§ WHAT YOU NEED TO DO: Beneath this line are the data; copy exactly the part of them that opens with the line containing "Icc 1 V, X c" and closes with the line containing "theorem sum_j_sum_B_sq (c", and only that part.

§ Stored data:
/-- EXPANSION at one modulus: `Σ_{m₀∈T_j} B_j(m₀)² = Σ_{s,s'<K} Σ_{ν,ν'} X c (qν) (qν') M ((s−s')j)`. -/
theorem sum_B_sq (c : ℤ) (M q V K j : ℕ) :
    ∑ m₀ ∈ T M K j, (B c M q V K j m₀) ^ 2 =
      ∑ s ∈ range K, ∑ s' ∈ range K, ∑ ν ∈ Icc 1 V, ∑ ν' ∈ Icc 1 V,
        X c (q * ν) (q * ν') M (((s : ℤ) - s') * (j : ℤ)) := by
  -- Step 1: expand the square and move the block start inside.
  have step1 : ∑ m₀ ∈ T M K j, (B c M q V K j m₀) ^ 2 =
      ∑ s ∈ range K, ∑ s' ∈ range K, ∑ m₀ ∈ T M K j,
        (∑ m ∈ Ioc M (2 * M), if (m : ℤ) = m₀ + (s : ℤ) * (j : ℤ) then w c q V m else 0) *
          (∑ m' ∈ Ioc M (2 * M), if (m' : ℤ) = m₀ + (s' : ℤ) * (j : ℤ) then w c q V m' else 0) := by
    calc ∑ m₀ ∈ T M K j, (B c M q V K j m₀) ^ 2
        = ∑ m₀ ∈ T M K j, ∑ s ∈ range K, ∑ s' ∈ range K,
            (∑ m ∈ Ioc M (2 * M), if (m : ℤ) = m₀ + (s : ℤ) * (j : ℤ) then w c q V m else 0) *
              (∑ m' ∈ Ioc M (2 * M),
                if (m' : ℤ) = m₀ + (s' : ℤ) * (j : ℤ) then w c q V m' else 0) := by
          refine sum_congr rfl fun m₀ _ => ?_
          rw [B, sq, sum_mul_sum]
      _ = ∑ s ∈ range K, ∑ m₀ ∈ T M K j, ∑ s' ∈ range K,
            (∑ m ∈ Ioc M (2 * M), if (m : ℤ) = m₀ + (s : ℤ) * (j : ℤ) then w c q V m else 0) *
              (∑ m' ∈ Ioc M (2 * M),
                if (m' : ℤ) = m₀ + (s' : ℤ) * (j : ℤ) then w c q V m' else 0) := sum_comm
      _ = _ := by
          refine sum_congr rfl fun s _ => ?_
          exact sum_comm
  rw [step1]
  refine sum_congr rfl fun s hs => sum_congr rfl fun s' hs' => ?_
  -- Step 2: for fixed (s, s'), evaluate the block-start sum.
  calc ∑ m₀ ∈ T M K j,
        (∑ m ∈ Ioc M (2 * M), if (m : ℤ) = m₀ + (s : ℤ) * (j : ℤ) then w c q V m else 0) *
          (∑ m' ∈ Ioc M (2 * M), if (m' : ℤ) = m₀ + (s' : ℤ) * (j : ℤ) then w c q V m' else 0)
      = ∑ m₀ ∈ T M K j, ∑ m ∈ Ioc M (2 * M), ∑ m' ∈ Ioc M (2 * M),
          (if (m : ℤ) = m₀ + (s : ℤ) * (j : ℤ) then w c q V m else 0) *
            (if (m' : ℤ) = m₀ + (s' : ℤ) * (j : ℤ) then w c q V m' else 0) := by
        refine sum_congr rfl fun m₀ _ => ?_
        rw [sum_mul_sum]
    _ = ∑ m ∈ Ioc M (2 * M), ∑ m₀ ∈ T M K j, ∑ m' ∈ Ioc M (2 * M),
          (if (m : ℤ) = m₀ + (s : ℤ) * (j : ℤ) then w c q V m else 0) *
            (if (m' : ℤ) = m₀ + (s' : ℤ) * (j : ℤ) then w c q V m' else 0) := sum_comm
    _ = ∑ m ∈ Ioc M (2 * M), ∑ m' ∈ Ioc M (2 * M), ∑ m₀ ∈ T M K j,
          (if (m : ℤ) = m₀ + (s : ℤ) * (j : ℤ) then w c q V m else 0) *
            (if (m' : ℤ) = m₀ + (s' : ℤ) * (j : ℤ) then w c q V m' else 0) := by
        refine sum_congr rfl fun m _ => ?_
        exact sum_comm
    _ = ∑ m ∈ Ioc M (2 * M), ∑ m' ∈ Ioc M (2 * M),
          (if (m : ℤ) - m' = ((s : ℤ) - s') * (j : ℤ) then w c q V m * w c q V m' else 0) := by
        refine sum_congr rfl fun m hm => sum_congr rfl fun m' _ => ?_
        exact sum_T_ite_mul_ite c M q V K j hs hm
    _ = ∑ m ∈ Ioc M (2 * M), ∑ m' ∈ Ioc M (2 * M), ∑ ν ∈ Icc 1 V, ∑ ν' ∈ Icc 1 V,
          (if (m : ℤ) - m' = ((s : ℤ) - s') * (j : ℤ) then
            L ((m : ℤ) * ((q * ν : ℕ) : ℤ) + c) * L ((m' : ℤ) * ((q * ν' : ℕ) : ℤ) + c) else 0) := by
        refine sum_congr rfl fun m _ => sum_congr rfl fun m' _ => ?_
        rw [← ite_sum_sum]
        congr 1
        rw [w, w, sum_mul_sum]
    _ = ∑ ν ∈ Icc 1 V, ∑ ν' ∈ Icc 1 V, ∑ m ∈ Ioc M (2 * M), ∑ m' ∈ Ioc M (2 * M),
          (if (m : ℤ) - m' = ((s : ℤ) - s') * (j : ℤ) then
            L ((m : ℤ) * ((q * ν : ℕ) : ℤ) + c) * L ((m' : ℤ) * ((q * ν' : ℕ) : ℤ) + c) else 0) :=
        sum_comm4 _ _ _
    _ = ∑ ν ∈ Icc 1 V, ∑ ν' ∈ Icc 1 V, X c (q * ν) (q * ν') M (((s : ℤ) - s') * (j : ℤ)) := by
        refine sum_congr rfl fun ν _ => sum_congr rfl fun ν' _ => ?_
        rw [X_eq_ite]

/-- EXPANSION summed over the moduli: `Σ_j Σ_{T_j} B_j² = Σ_{s,s'} Σ_{ν,ν'} fan c (qν) (qν') M (s − s')`. -/
theorem sum_j_sum_B_sq (c : ℤ) (M q V K : ℕ) :
    ∑ j ∈ Ico (Nat.sqrt M + 1) (2 * (Nat.sqrt M + 1)), ∑ m₀ ∈ T M K j, (B c M q V K j m₀) ^ 2 =
      ∑ s ∈ range K, ∑ s' ∈ range K, ∑ ν ∈ Icc 1 V, ∑ ν' ∈ Icc 1 V,
        fan c (q * ν) (q * ν') M ((s : ℤ) - s') := by
  calc ∑ j ∈ Ico (Nat.sqrt M + 1) (2 * (Nat.sqrt M + 1)), ∑ m₀ ∈ T M K j, (B c M q V K j m₀) ^ 2
      = ∑ j ∈ Ico (Nat.sqrt M + 1) (2 * (Nat.sqrt M + 1)),
          ∑ s ∈ range K, ∑ s' ∈ range K, ∑ ν ∈ Icc 1 V, ∑ ν' ∈ Icc 1 V,
            X c (q * ν) (q * ν') M (((s : ℤ) - s') * (j : ℤ)) :=
        sum_congr rfl fun j _ => sum_B_sq c M q V K j
    _ = ∑ s ∈ range K, ∑ j ∈ Ico (Nat.sqrt M + 1) (2 * (Nat.sqrt M + 1)),
          ∑ s' ∈ range K, ∑ ν ∈ Icc 1 V, ∑ ν' ∈ Icc 1 V,
            X c (q * ν) (q * ν') M (((s : ℤ) - s') * (j : ℤ)) := sum_comm
    _ = ∑ s ∈ range K, ∑ s' ∈ range K, ∑ j ∈ Ico (Nat.sqrt M + 1) (2 * (Nat.sqrt M + 1)),
          ∑ ν ∈ Icc 1 V, ∑ ν' ∈ Icc 1 V,
            X c (q * ν) (q * ν') M (((s : ℤ) - s') * (j : ℤ)) := by
        refine sum_congr rfl fun s _ => ?_
        exact sum_comm
    _ = ∑ s ∈ range K, ∑ s' ∈ range K, ∑ ν ∈ Icc 1 V,
          ∑ j ∈ Ico (Nat.sqrt M + 1) (2 * (Nat.sqrt M + 1)), ∑ ν' ∈ Icc 1 V,
            X c (q * ν) (q * ν') M (((s : ℤ) - s') * (j : ℤ)) := by
        refine sum_congr rfl fun s _ => sum_congr rfl fun s' _ => ?_
        exact sum_comm
    _ = ∑ s ∈ range K, ∑ s' ∈ range K, ∑ ν ∈ Icc 1 V, ∑ ν' ∈ Icc 1 V,
          ∑ j ∈ Ico (Nat.sqrt M + 1) (2 * (Nat.sqrt M + 1)),
            X c (q * ν) (q * ν') M (((s : ℤ) - s') * (j : ℤ)) := by
        refine sum_congr rfl fun s _ => sum_congr rfl fun s' _ => sum_congr rfl fun ν _ => ?_
        exact sum_comm
    _ = _ := by
        refine sum_congr rfl fun s _ => sum_congr rfl fun s' _ =>
          sum_congr rfl fun ν _ => sum_congr rfl fun ν' _ => ?_
        rw [fan_eq_sum_X]

end Summit.Parity.GeneralizedHardyLittlewood.Theorems.FanDecorrelation.Negative.BlockVariance

end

§ EXERCISE SOLUTION:
    _ = ∑ ν ∈ Icc 1 V, ∑ ν' ∈ Icc 1 V, X c (q * ν) (q * ν') M (((s : ℤ) - s') * (j : ℤ)) := by
        refine sum_congr rfl fun ν _ => sum_congr rfl fun ν' _ => ?_
        rw [X_eq_ite]

/-- EXPANSION summed over the moduli: `Σ_j Σ_{T_j} B_j² = Σ_{s,s'} Σ_{ν,ν'} fan c (qν) (qν') M (s − s')`. -/
theorem sum_j_sum_B_sq (c : ℤ) (M q V K : ℕ) :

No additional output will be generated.